Your answer should consist solely of the lines from the one containing "(hone s hs hs1)" through the end of the entries below, duplicated exactly.
Input material Start Marker
import Literature.MathematicalPhysics.QuantumLattice.BallSpecification
import Mathlib.MeasureTheory.Measure.WithDensity
import Mathlib.MeasureTheory.Integral.Lebesgue.Add
import Mathlib.Analysis.InnerProductSpace.PiL2
import HarnessLib

/-!
# Exterior tilts of a ball-Gibbs law are Gibbs: the version-free competitors hidden in stub S2'
# of crux `BallSpecifiedInversionUpgrade` (stmt-CriticalPhenomena-11248)

Route `route-CriticalPhenomena-BallSpecification`, sub-problem `Ising3DConformalLimit`, line `birth`
(skeleton r3), helper file landed `--supports stmt-CriticalPhenomena-11248` by lead c5.  Theorem-only,
model-free measure theory on `Ω = FieldConfig E`.

## Content

Let `γ` be ball kernels and `μ` a law with the DLR equations on the balls inside `U`
(`IsGibbsFor γ μ U`), the kernels being exterior-measurable.  If `h : Ω → ℝ≥0∞` has `∫ h dμ = 1` and is
measurable with respect to the EXTERIOR σ-algebra `extEvents (closedBall c r)ᶜ` of every ball
`closedBall c r ⊆ U' ⊆ U`, then the tilted law `h · μ` again satisfies the DLR equations for the SAME
kernels on the balls inside `U'` (`isGibbsFor_withDensity_of_exterior_measurable`).  The mechanism is
the functional form of the DLR equation (`setLIntegral_eq_lintegral_mul_kernel`:
`∫_A F dμ = ∫ F · γ(·, A) dμ` for exterior-measurable `F ≥ 0`), a two-line consequence of the
uniqueness of measures on the exterior σ-algebra (`Measure.trim`).

For the punctured regions of the crux this produces, from ANY witness `γ'` of stub
`stub_centreBlindExactPuncturedVersion` (S2') and any density `h` measurable with respect to
`extEvents (R_s)ᶜ` for every annulus `R_s = {s < ‖x‖ < s⁻¹}` — in particular any `h` measurable
with respect to the POINT GERM `⨅ ε > 0, extEvents (ball 0 ε)` at the puncture or to the TAIL
`⨅ R > 0, extEvents (closedBall 0 R)ᶜ` (`pointGerm_le_extEvents_annulus_compl`,
`tail_le_extEvents_annulus_compl`) — a constant family `ν_s := h · μ` satisfying the first two
hypothesis groups of S2''s punctured-uniqueness clause (PU'): consistency, probability, and the
interior DLR equations of `γ'` on every closed ball inside every `R_s`
(`germTilt_isCompetitor`).  These competitors are DLR for EVERY version of the kernels of `μ`
(they are defined from `μ` and `h` alone), so no choice of the existential witness `γ'` in S2' can
exclude them: S2' — whatever its witness — implies the VERSION-FREE property of `μ` alone

  (GT')  every point-germ/tail density `h ≥ 0`, `∫ h dμ = 1`, in the exact low-order class
         (`∫ h · ω f dμ = 0`, `∫ h · (ω f)² dμ = ∫ (ω f)² dμ` for `f` compactly supported off `0`)
         reproduces ALL punctured moments of `μ`,

a quasi-triviality of the point germ of `μ` at `0` and of its tail (trivial σ-algebras make (GT')
empty; it is implied by, and is the moment shadow of, Kolmogorov regularity of the ball filtration
under the dilation flow — "the radial transfer operator has a unique ground state").  (GT') is not a
consequence of the crux antecedent `H` (no clause of `H` speaks about non-linear germ functionals),
it is a statement about `μ` only (no kernels, no inversion), and it is therefore separately fileable;
see the lead-c5 analysis `Cruxes/BallSpecifiedInversionUpgrade/NOTES-c5.md`.

References: H.-O. Georgii, *Gibbs Measures and Phase Transitions* (2011), Def. 1.23, Remark 1.24 and
§7.1 (tilting by tail-measurable densities preserves the DLR equations; extremality ⇔ tail
triviality, Thm. 7.7); H. Föllmer, *Random fields and diffusion processes*, Saint-Flour XV–XVII
(1988), §1 (1.19)–(1.21); M. Röckner, Comm. Math. Phys. 106 (1986) §1.
-/

noncomputable section

namespace Summit.CriticalPhenomena.Ising3DConformalLimit.BallSpecificationBallSpecifiedInversionUpgrade

open MeasureTheory Metric Set
open Literature.MathematicalPhysics.QuantumLattice
open scoped ENNReal SchwartzMap

section General

variable {E : Type*} [NormedAddCommGroup E] [NormedSpace ℝ E]

/-- **Functional form of the DLR equation.**  If `μ` satisfies the DLR equations for `γ` on the
balls inside `U` and `η ↦ γ c r η A` is exterior-measurable, then for every exterior-measurable
`F ≥ 0`: `∫_A F dμ = ∫ F · γ(·, A) dμ` (the set form is `F = 1_B`; the two sides are the integrals of
`F` against two measures that agree on the exterior σ-algebra). [cite: Georgii2011, Def. 1.23 and Remark 1.24] -/
theorem setLIntegral_eq_lintegral_mul_kernel
    {γ : E → ℝ → FieldConfig E → Measure (FieldConfig E)} {μ : Measure (FieldConfig E)}
    {U : Set E} (h : IsGibbsFor γ μ U) {c : E} {r : ℝ} (hr : 0 < r) (hsub : closedBall c r ⊆ U)
    {A : Set (FieldConfig E)} (hA : MeasurableSet A)
    (hγ : Measurable[extEvents (closedBall c r)ᶜ] fun η => γ c r η A)
    {F : FieldConfig E → ℝ≥0∞} (hF : Measurable[extEvents (closedBall c r)ᶜ] F) :
    ∫⁻ ω in A, F ω ∂μ = ∫⁻ η, F η * γ c r η A ∂μ := by
  have hm : extEvents (E := E) (closedBall c r)ᶜ ≤
      (FieldConfig.instMeasurableSpace : MeasurableSpace (FieldConfig E)) := extEvents_le _
  have key : (μ.restrict A).trim hm = (μ.withDensity fun η => γ c r η A).trim hm := by
    refine @Measure.ext _ (extEvents (closedBall c r)ᶜ) _ _ fun B hB => ?_
    rw [trim_measurableSet_eq hm hB, trim_measurableSet_eq hm hB,
      Measure.restrict_apply (hm B hB), Set.inter_comm, withDensity_apply _ (hm B hB)]
    exact h.2 c r hr hsub A hA B hB
  calc ∫⁻ ω in A, F ω ∂μ = ∫⁻ ω, F ω ∂(μ.restrict A).trim hm := (lintegral_trim hm hF).symm
    _ = ∫⁻ ω, F ω ∂(μ.withDensity fun η => γ c r η A).trim hm := by rw [key]
    _ = ∫⁻ ω, F ω ∂(μ.withDensity fun η => γ c r η A) := lintegral_trim hm hF
    _ = ∫⁻ η, F η * γ c r η A ∂μ := by
        rw [lintegral_withDensity_eq_lintegral_mul _ (hγ.mono hm le_rfl) (hF.mono hm le_rfl)]
        simp only [Pi.mul_apply, mul_comm]

/-- **Exterior tilts of a ball-Gibbs law are Gibbs for the same kernels.**  If `μ` is DLR for `γ` on
the balls inside `U` (kernels exterior-measurable on Borel events) and `h ≥ 0`, `∫ h dμ = 1`, is
measurable with respect to the exterior σ-algebra of every closed ball inside `U' ⊆ U`, then `h · μ`
is DLR for `γ` on the balls inside `U'`.  (Lattice analogue: tilting a Gibbs measure by a
tail-measurable density gives a Gibbs measure for the same specification, Georgii 2011 §7.1.) [cite: Georgii2011, §7.1, Thm. 7.7] -/
theorem isGibbsFor_withDensity_of_exterior_measurable
    {γ : E → ℝ → FieldConfig E → Measure (FieldConfig E)} {μ : Measure (FieldConfig E)}
    {U U' : Set E} (h : IsGibbsFor γ μ U) (hU : U' ⊆ U)
    (hγ : ∀ c r, 0 < r → closedBall c r ⊆ U' → ∀ A : Set (FieldConfig E), MeasurableSet A →
      Measurable[extEvents (closedBall c r)ᶜ] fun η => γ c r η A)
    {hd : FieldConfig E → ℝ≥0∞} (hdm : Measurable hd)
    (hde : ∀ c r, 0 < r → closedBall c r ⊆ U' → Measurable[extEvents (closedBall c r)ᶜ] hd)
    (hone : ∫⁻ ω, hd ω ∂μ = 1) :
    IsGibbsFor γ (μ.withDensity hd) U' := by
  refine ⟨⟨by rw [withDensity_apply _ MeasurableSet.univ, Measure.restrict_univ, hone]⟩, ?_⟩
  intro c r hr hsub A hA B hB
  have hm : extEvents (E := E) (closedBall c r)ᶜ ≤
      (FieldConfig.instMeasurableSpace : MeasurableSpace (FieldConfig E)) := extEvents_le _
  have hBm : MeasurableSet B := hm B hB
  have hγB : Measurable fun η => γ c r η A := (hγ c r hr hsub A hA).mono hm le_rfl
  rw [withDensity_apply _ (hA.inter hBm),
    setLIntegral_withDensity_eq_setLIntegral_mul _ hdm hγB hBm]
  have h1 : ∫⁻ ω in A ∩ B, hd ω ∂μ = ∫⁻ ω in A, B.indicator hd ω ∂μ := by
    rw [lintegral_indicator hBm, Measure.restrict_restrict hBm, Set.inter_comm]
  have h2 : ∫⁻ x in B, (hd * fun η => γ c r η A) x ∂μ =
      ∫⁻ η, B.indicator hd η * γ c r η A ∂μ := by
    rw [← lintegral_indicator hBm]
    refine lintegral_congr fun η => ?_
    by_cases hη : η ∈ B
    · simp only [indicator_of_mem hη, Pi.mul_apply]
    · simp only [indicator_of_notMem hη, zero_mul]
  rw [h1, h2]
  exact setLIntegral_eq_lintegral_mul_kernel h hr (hsub.trans hU) hA (hγ c r hr hsub A hA)
    ((hde c r hr hsub).indicator hB)

end General

/-! ### The punctured regions of the crux: point-germ / tail tilts are (PU')-competitors -/

/-- The point germ at the puncture sees only the complement of every annulus `R_s`:
`⨅ ε > 0, extEvents (ball 0 ε) ≤ extEvents (R_s)ᶜ` for `0 < s`. [folklore] -/
theorem pointGerm_le_extEvents_annulus_compl {s : ℝ} (hs : 0 < s) :
    (⨅ (ε : ℝ) (_ : 0 < ε), extEvents (ball (0 : EuclideanSpace ℝ (Fin 3)) ε)) ≤
      extEvents {x : EuclideanSpace ℝ (Fin 3) | s < ‖x‖ ∧ ‖x‖ < s⁻¹}ᶜ := by
  refine (iInf₂_le s hs).trans (extEvents_mono fun x hx => ?_)
  simp only [mem_ball, dist_zero_right] at hx
  simp only [mem_compl_iff, mem_setOf_eq, not_and, not_lt]
  exact fun h => absurd h (not_lt.2 hx.le)

/-- The tail sees only the complement of every annulus `R_s`:
`⨅ R > 0, extEvents (closedBall 0 R)ᶜ ≤ extEvents (R_s)ᶜ` for `0 < s`. [folklore] -/
theorem tail_le_extEvents_annulus_compl {s : ℝ} (hs : 0 < s) :
    (⨅ (R : ℝ) (_ : 0 < R), extEvents (closedBall (0 : EuclideanSpace ℝ (Fin 3)) R)ᶜ) ≤
      extEvents {x : EuclideanSpace ℝ (Fin 3) | s < ‖x‖ ∧ ‖x‖ < s⁻¹}ᶜ := by
  refine (iInf₂_le s⁻¹ (inv_pos.2 hs)).trans (extEvents_mono fun x hx => ?_)
  simp only [mem_compl_iff, mem_closedBall, dist_zero_right, not_le] at hx
  simp only [mem_compl_iff, mem_setOf_eq, not_and, not_lt]
  exact fun _ => hx.le

/-- **Point-germ / tail tilts of `μ` are competitors in S2''s punctured-uniqueness clause, for every
version of the kernels.**  Let `γ'` be kernels that are exterior-measurable on Borel events and DLR for
`μ` on all balls (`IsGibbsFor γ' μ univ`, two of the five kernel clauses of the witness of
`stub_centreBlindExactPuncturedVersion`), and let `h ≥ 0` be Borel with `∫ h dμ = 1` and measurable with
respect to `extEvents (R_s)ᶜ` for every `0 < s < 1` (e.g. point-germ- or tail-measurable, by the two
lemmas above).  Then the constant family `ν_s := h · μ` satisfies the consistency hypothesis and the
probability + interior-DLR hypothesis of (PU') verbatim.  Consequently S2' (any witness) implies that every
such `h` lying in the exact low-order class of `μ` reproduces all punctured moments of `μ` — a
version-free quasi-triviality of the point germ and the tail of `μ` ((GT') of the module docstring). [cite: Georgii2011, §7.1, Thm. 7.7] -/
theorem germTilt_isCompetitor :
    ∀ (μ : MeasureTheory.Measure (Literature.MathematicalPhysics.QuantumLattice.FieldConfig (EuclideanSpace ℝ (Fin 3)))) (γ' : EuclideanSpace ℝ (Fin 3) → ℝ → Literature.MathematicalPhysics.QuantumLattice.FieldConfig (EuclideanSpace ℝ (Fin 3)) → MeasureTheory.Measure (Literature.MathematicalPhysics.QuantumLattice.FieldConfig (EuclideanSpace ℝ (Fin 3)))) (hd : Literature.MathematicalPhysics.QuantumLattice.FieldConfig (EuclideanSpace ℝ (Fin 3)) → ENNReal), (∀ (c : EuclideanSpace ℝ (Fin 3)) (r : ℝ), 0 < r → ∀ A : Set (Literature.MathematicalPhysics.QuantumLattice.FieldConfig (EuclideanSpace ℝ (Fin 3))), MeasurableSet A → Measurable[Literature.MathematicalPhysics.QuantumLattice.extEvents (Metric.closedBall c r)ᶜ] (fun η => γ' c r η A)) → Literature.MathematicalPhysics.QuantumLattice.IsGibbsFor γ' μ Set.univ → Measurable hd → (∀ s : ℝ, 0 < s → s < 1 → Measurable[Literature.MathematicalPhysics.QuantumLattice.extEvents ({x : EuclideanSpace ℝ (Fin 3) | s < ‖x‖ ∧ ‖x‖ < s⁻¹})ᶜ] hd) → ∫⁻ ω, hd ω ∂μ = 1 → (∀ s s' : ℝ, 0 < s → s ≤ s' → s' < 1 → ∀ A, MeasurableSet[Literature.MathematicalPhysics.QuantumLattice.extEvents {x : EuclideanSpace ℝ (Fin 3) | s' < ‖x‖ ∧ ‖x‖ < s'⁻¹}] A → (fun _ : ℝ => μ.withDensity hd) s A = (fun _ : ℝ => μ.withDensity hd) s' A) ∧ (∀ s : ℝ, 0 < s → s < 1 → (MeasureTheory.IsProbabilityMeasure ((fun _ : ℝ => μ.withDensity hd) s) ∧ ∀ (c : EuclideanSpace ℝ (Fin 3)) (r : ℝ), 0 < r → Metric.closedBall c r ⊆ {x : EuclideanSpace ℝ (Fin 3) | s < ‖x‖ ∧ ‖x‖ < s⁻¹} → ∀ A, MeasurableSet[Literature.MathematicalPhysics.QuantumLattice.extEvents (Metric.ball c r)] A → ∀ B, MeasurableSet[Literature.MathematicalPhysics.QuantumLattice.extEvents (Metric.closedBall c r)ᶜ] B → (fun _ : ℝ => μ.withDensity hd) s (A ∩ B) = ∫⁻ η in B, γ' c r η A ∂((fun _ : ℝ => μ.withDensity hd) s))) := by
  intro μ γ' hd k2 k5 hdm hde hone
  refine ⟨fun _ _ _ _ _ _ _ => rfl, fun s hs hs1 => ?_⟩
  have hG : IsGibbsFor γ' (μ.withDensity hd) {x : EuclideanSpace ℝ (Fin 3) | s < ‖x‖ ∧ ‖x‖ < s⁻¹} :=
    isGibbsFor_withDensity_of_exterior_measurable k5 (subset_univ _)
      (fun c r hr _ A hA => k2 c r hr A hA) hdm
      (fun c r _ hsub => (hde s hs hs1).mono (extEvents_mono (compl_subset_compl.2 hsub)) le_rfl)
      hone
  exact ⟨hG.1, fun c r hr hsub A hA B hB => hG.2 c r hr hsub A (extEvents_le _ A hA) B hB⟩

/-- **Consistent shell tilts (boundary states at `0` / `∞`) are competitors too, for every version.**
The `s`-dependent form of `germTilt_isCompetitor`: if `g s ≥ 0`, `∫ g s dμ = 1`, is measurable with
respect to `extEvents (R_s)ᶜ` (the field in the hole `‖x‖ ≤ s` and beyond `‖x‖ ≥ s⁻¹`, boundary
spheres included) for each `0 < s < 1`, then every `ν_s := g s · μ` is a probability law satisfying the
interior DLR equations of `γ'` on the closed balls inside `R_s` — whatever the version `γ'` of the kernels
of `μ` (only exterior measurability and `IsGibbsFor γ' μ univ` are used).  The remaining hypothesis of
(PU') on such a family, consistency on `extEvents R_{s'}` (`E_μ[g s · X] = E_μ[g s' · X]` for
`X ∈ L^∞(extEvents R_{s'})`, `s ≤ s'`), is the defining property of a BOUNDARY-STATE family (a state of
the radial transfer dynamics entering at the puncture and at infinity; uniformly integrable families are
the point-germ/tail tilts of `germTilt_isCompetitor`, non-uniformly-integrable ones are insertion
states).  Hence S2' with ANY witness also implies the version-free, `μ`-only statement (BS'): every
consistent boundary-state family in the exact low-order class of `μ` has the punctured moments of `μ`. [cite: Georgii2011, §7.1, Thm. 7.7] -/
theorem shellTilt_isCompetitor :
    ∀ (μ : MeasureTheory.Measure (Literature.MathematicalPhysics.QuantumLattice.FieldConfig (EuclideanSpace ℝ (Fin 3)))) (γ' : EuclideanSpace ℝ (Fin 3) → ℝ → Literature.MathematicalPhysics.QuantumLattice.FieldConfig (EuclideanSpace ℝ (Fin 3)) → MeasureTheory.Measure (Literature.MathematicalPhysics.QuantumLattice.FieldConfig (EuclideanSpace ℝ (Fin 3)))) (g : ℝ → Literature.MathematicalPhysics.QuantumLattice.FieldConfig (EuclideanSpace ℝ (Fin 3)) → ENNReal), (∀ (c : EuclideanSpace ℝ (Fin 3)) (r : ℝ), 0 < r → ∀ A : Set (Literature.MathematicalPhysics.QuantumLattice.FieldConfig (EuclideanSpace ℝ (Fin 3))), MeasurableSet A → Measurable[Literature.MathematicalPhysics.QuantumLattice.extEvents (Metric.closedBall c r)ᶜ] (fun η => γ' c r η A)) → Literature.MathematicalPhysics.QuantumLattice.IsGibbsFor γ' μ Set.univ → (∀ s : ℝ, 0 < s → s < 1 → Measurable (g s)) → (∀ s : ℝ, 0 < s → s < 1 → Measurable[Literature.MathematicalPhysics.QuantumLattice.extEvents ({x : EuclideanSpace ℝ (Fin 3) | s < ‖x‖ ∧ ‖x‖ < s⁻¹})ᶜ] (g s)) → (∀ s : ℝ, 0 < s → s < 1 → ∫⁻ ω, g s ω ∂μ = 1) → ∀ s : ℝ, 0 < s → s < 1 → (MeasureTheory.IsProbabilityMeasure (μ.withDensity (g s)) ∧ ∀ (c : EuclideanSpace ℝ (Fin 3)) (r : ℝ), 0 < r → Metric.closedBall c r ⊆ {x : EuclideanSpace ℝ (Fin 3) | s < ‖x‖ ∧ ‖x‖ < s⁻¹} → ∀ A, MeasurableSet[Literature.MathematicalPhysics.QuantumLattice.extEvents (Metric.ball c r)] A → ∀ B, MeasurableSet[Literature.MathematicalPhysics.QuantumLattice.extEvents (Metric.closedBall c r)ᶜ] B → (μ.withDensity (g s)) (A ∩ B) = ∫⁻ η in B, γ' c r η A ∂(μ.withDensity (g s))) := by
  intro μ γ' g k2 k5 hgm hge hone s hs hs1
  have hG : IsGibbsFor γ' (μ.withDensity (g s)) {x : EuclideanSpace ℝ (Fin 3) | s < ‖x‖ ∧ ‖x‖ < s⁻¹} :=
    isGibbsFor_withDensity_of_exterior_measurable k5 (subset_univ _)
      (fun c r hr _ A hA => k2 c r hr A hA) (hgm s hs hs1)
      (fun c r _ hsub => (hge s hs hs1).mono (extEvents_mono (compl_subset_compl.2 hsub)) le_rfl)
      (hone s hs hs1)
  exact ⟨hG.1, fun c r hr hsub A hA B hB => hG.2 c r hr hsub A (extEvents_le _ A hA) B hB⟩

end Summit.CriticalPhenomena.Ising3DConformalLimit.BallSpecificationBallSpecifiedInversionUpgrade

end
Input material End Marker
Response -
      (hone s hs hs1)
  exact ⟨hG.1, fun c r hr hsub A hA B hB => hG.2 c r hr hsub A (extEvents_le _ A hA) B hB⟩

end Summit.CriticalPhenomena.Ising3DConformalLimit.BallSpecificationBallSpecifiedInversionUpgrade

end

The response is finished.